[Saved data entries]
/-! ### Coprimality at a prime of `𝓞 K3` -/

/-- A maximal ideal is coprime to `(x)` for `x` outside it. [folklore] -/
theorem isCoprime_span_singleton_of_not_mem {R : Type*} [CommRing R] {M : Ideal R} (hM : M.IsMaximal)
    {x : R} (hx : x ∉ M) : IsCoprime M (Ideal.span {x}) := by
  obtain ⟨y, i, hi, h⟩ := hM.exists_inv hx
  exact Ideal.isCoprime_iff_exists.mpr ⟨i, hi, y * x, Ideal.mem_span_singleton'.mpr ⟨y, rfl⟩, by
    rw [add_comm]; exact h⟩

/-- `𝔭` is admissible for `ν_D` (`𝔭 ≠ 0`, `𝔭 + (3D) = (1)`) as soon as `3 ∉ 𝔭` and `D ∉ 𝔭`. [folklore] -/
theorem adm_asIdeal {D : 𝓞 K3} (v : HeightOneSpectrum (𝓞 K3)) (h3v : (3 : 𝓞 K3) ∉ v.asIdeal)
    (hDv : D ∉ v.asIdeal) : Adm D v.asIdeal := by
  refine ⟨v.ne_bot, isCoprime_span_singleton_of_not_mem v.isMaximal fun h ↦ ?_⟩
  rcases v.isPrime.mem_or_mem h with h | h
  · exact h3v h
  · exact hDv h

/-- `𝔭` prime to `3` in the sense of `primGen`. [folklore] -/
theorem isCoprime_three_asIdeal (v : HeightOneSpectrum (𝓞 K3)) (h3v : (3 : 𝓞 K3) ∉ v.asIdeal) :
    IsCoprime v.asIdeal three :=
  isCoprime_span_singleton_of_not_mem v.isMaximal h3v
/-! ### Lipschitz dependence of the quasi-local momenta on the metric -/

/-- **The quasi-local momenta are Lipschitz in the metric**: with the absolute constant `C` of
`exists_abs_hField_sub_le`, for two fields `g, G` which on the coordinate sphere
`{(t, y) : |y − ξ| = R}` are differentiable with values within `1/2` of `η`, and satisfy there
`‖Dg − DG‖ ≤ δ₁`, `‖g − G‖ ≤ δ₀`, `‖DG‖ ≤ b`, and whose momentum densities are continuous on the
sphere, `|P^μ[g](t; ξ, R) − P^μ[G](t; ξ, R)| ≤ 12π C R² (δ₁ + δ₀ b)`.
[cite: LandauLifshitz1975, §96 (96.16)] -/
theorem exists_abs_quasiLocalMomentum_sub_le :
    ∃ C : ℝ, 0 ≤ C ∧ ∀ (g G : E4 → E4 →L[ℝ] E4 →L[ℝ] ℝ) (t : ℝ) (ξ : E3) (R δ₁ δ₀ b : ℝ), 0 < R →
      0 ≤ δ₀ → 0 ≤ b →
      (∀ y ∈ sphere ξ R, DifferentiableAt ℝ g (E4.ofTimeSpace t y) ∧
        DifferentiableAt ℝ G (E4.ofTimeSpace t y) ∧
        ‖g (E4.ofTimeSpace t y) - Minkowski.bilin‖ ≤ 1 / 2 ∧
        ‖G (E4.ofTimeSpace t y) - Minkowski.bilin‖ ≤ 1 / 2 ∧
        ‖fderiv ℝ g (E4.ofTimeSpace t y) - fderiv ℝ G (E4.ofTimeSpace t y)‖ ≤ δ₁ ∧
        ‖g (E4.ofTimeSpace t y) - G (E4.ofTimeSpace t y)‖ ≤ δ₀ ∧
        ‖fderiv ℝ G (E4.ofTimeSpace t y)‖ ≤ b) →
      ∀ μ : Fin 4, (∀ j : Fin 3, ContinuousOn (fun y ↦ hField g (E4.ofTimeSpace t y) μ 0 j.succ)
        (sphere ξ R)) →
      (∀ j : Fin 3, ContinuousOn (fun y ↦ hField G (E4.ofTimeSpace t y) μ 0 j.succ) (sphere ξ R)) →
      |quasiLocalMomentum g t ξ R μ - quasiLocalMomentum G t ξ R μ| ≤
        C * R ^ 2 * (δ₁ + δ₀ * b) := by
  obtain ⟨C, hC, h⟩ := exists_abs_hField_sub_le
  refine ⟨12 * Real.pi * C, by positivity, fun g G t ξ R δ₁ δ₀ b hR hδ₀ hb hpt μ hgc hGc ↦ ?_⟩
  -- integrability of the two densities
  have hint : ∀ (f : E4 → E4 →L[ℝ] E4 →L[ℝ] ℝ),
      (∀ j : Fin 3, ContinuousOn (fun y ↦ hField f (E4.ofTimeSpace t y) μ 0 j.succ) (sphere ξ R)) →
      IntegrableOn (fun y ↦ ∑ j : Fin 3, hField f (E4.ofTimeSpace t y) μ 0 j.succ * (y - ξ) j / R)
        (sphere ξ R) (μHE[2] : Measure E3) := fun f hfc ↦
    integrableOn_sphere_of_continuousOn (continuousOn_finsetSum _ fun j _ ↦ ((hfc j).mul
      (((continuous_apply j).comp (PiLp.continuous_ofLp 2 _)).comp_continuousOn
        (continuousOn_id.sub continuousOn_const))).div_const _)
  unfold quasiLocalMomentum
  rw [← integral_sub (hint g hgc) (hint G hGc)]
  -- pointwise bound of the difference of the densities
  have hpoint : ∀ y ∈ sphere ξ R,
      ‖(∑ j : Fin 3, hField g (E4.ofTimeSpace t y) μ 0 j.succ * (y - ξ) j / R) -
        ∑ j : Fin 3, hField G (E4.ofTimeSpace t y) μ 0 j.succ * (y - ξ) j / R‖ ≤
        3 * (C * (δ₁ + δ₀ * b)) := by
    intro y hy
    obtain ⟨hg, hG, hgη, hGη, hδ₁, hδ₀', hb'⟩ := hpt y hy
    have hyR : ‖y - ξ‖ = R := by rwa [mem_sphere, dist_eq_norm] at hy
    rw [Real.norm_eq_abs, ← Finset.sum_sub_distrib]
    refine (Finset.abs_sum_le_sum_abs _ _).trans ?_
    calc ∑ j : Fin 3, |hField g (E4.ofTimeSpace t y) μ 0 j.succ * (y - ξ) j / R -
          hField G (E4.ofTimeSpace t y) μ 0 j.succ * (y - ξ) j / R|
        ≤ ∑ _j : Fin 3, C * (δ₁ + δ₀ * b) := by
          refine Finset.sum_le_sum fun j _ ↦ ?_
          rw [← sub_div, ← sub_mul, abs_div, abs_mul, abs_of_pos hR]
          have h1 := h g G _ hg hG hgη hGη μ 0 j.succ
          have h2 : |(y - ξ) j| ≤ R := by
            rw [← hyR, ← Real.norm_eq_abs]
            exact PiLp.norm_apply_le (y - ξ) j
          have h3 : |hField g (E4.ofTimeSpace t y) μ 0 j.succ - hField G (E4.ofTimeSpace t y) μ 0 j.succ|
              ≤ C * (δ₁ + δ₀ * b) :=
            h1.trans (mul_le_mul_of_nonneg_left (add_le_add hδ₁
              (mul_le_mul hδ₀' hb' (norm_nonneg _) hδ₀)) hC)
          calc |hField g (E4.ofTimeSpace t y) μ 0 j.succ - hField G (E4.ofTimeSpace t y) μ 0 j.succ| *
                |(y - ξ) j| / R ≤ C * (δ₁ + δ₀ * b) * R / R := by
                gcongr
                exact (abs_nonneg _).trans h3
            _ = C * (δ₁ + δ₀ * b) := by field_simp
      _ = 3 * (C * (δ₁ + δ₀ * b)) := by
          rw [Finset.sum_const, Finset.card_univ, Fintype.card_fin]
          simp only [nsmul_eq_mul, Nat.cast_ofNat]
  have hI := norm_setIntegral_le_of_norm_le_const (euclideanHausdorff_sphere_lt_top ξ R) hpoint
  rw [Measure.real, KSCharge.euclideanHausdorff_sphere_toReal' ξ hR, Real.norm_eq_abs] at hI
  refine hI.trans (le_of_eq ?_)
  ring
--
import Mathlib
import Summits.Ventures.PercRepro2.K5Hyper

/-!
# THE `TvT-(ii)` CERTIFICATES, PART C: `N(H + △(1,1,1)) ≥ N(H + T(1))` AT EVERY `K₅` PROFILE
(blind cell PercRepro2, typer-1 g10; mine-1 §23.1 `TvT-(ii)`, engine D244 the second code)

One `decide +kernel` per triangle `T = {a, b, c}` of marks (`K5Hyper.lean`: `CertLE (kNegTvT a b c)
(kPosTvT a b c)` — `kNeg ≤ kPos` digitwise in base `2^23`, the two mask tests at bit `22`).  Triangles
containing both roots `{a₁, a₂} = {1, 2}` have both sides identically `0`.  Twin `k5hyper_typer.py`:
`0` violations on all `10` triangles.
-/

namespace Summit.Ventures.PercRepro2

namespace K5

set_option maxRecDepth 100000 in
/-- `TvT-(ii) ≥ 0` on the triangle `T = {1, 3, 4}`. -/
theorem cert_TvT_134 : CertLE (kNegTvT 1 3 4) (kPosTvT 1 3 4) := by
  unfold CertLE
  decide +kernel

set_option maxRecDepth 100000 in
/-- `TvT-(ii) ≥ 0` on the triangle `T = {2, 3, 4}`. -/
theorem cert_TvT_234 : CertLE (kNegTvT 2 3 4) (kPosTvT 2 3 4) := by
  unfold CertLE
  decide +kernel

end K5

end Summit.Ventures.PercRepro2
---
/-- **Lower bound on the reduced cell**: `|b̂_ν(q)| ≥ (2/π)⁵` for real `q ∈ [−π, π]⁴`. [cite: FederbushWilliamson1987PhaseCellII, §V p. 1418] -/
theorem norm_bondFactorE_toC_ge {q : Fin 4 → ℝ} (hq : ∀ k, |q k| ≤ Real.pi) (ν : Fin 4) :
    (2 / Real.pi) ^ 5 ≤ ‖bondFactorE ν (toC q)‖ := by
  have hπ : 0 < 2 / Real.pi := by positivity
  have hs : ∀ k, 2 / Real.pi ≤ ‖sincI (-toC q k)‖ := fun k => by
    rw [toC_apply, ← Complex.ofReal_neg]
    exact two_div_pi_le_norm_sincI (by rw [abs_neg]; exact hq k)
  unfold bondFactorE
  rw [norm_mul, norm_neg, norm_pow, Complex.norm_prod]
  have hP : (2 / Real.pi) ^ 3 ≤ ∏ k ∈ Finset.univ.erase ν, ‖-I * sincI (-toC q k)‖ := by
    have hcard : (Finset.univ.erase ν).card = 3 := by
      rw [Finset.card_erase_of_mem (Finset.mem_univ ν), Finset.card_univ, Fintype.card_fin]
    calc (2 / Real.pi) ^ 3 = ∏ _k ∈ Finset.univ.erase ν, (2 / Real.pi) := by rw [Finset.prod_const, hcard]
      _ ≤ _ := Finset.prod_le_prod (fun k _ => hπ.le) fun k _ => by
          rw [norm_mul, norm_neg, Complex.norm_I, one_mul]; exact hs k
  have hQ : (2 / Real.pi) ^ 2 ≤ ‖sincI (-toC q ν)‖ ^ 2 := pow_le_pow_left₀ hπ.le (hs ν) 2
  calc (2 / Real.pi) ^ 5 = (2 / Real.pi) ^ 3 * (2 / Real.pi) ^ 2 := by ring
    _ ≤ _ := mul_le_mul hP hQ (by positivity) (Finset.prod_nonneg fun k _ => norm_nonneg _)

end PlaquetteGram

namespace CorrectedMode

- **Assigned task**: Copy out only the lines above from the one with "Fin 4, (∀ j" to the one with "integrableOn_sphere_of_continuousOn (continuousOn_finsetSum _", inclusive, exactly as they stand.

- **Answer**:
      ∀ μ : Fin 4, (∀ j : Fin 3, ContinuousOn (fun y ↦ hField g (E4.ofTimeSpace t y) μ 0 j.succ)
        (sphere ξ R)) →
      (∀ j : Fin 3, ContinuousOn (fun y ↦ hField G (E4.ofTimeSpace t y) μ 0 j.succ) (sphere ξ R)) →
      |quasiLocalMomentum g t ξ R μ - quasiLocalMomentum G t ξ R μ| ≤
        C * R ^ 2 * (δ₁ + δ₀ * b) := by
  obtain ⟨C, hC, h⟩ := exists_abs_hField_sub_le
  refine ⟨12 * Real.pi * C, by positivity, fun g G t ξ R δ₁ δ₀ b hR hδ₀ hb hpt μ hgc hGc ↦ ?_⟩
  -- integrability of the two densities
  have hint : ∀ (f : E4 → E4 →L[ℝ] E4 →L[ℝ] ℝ),
      (∀ j : Fin 3, ContinuousOn (fun y ↦ hField f (E4.ofTimeSpace t y) μ 0 j.succ) (sphere ξ R)) →
      IntegrableOn (fun y ↦ ∑ j : Fin 3, hField f (E4.ofTimeSpace t y) μ 0 j.succ * (y - ξ) j / R)
        (sphere ξ R) (μHE[2] : Measure E3) := fun f hfc ↦
    integrableOn_sphere_of_continuousOn (continuousOn_finsetSum _ fun j _ ↦ ((hfc j).mul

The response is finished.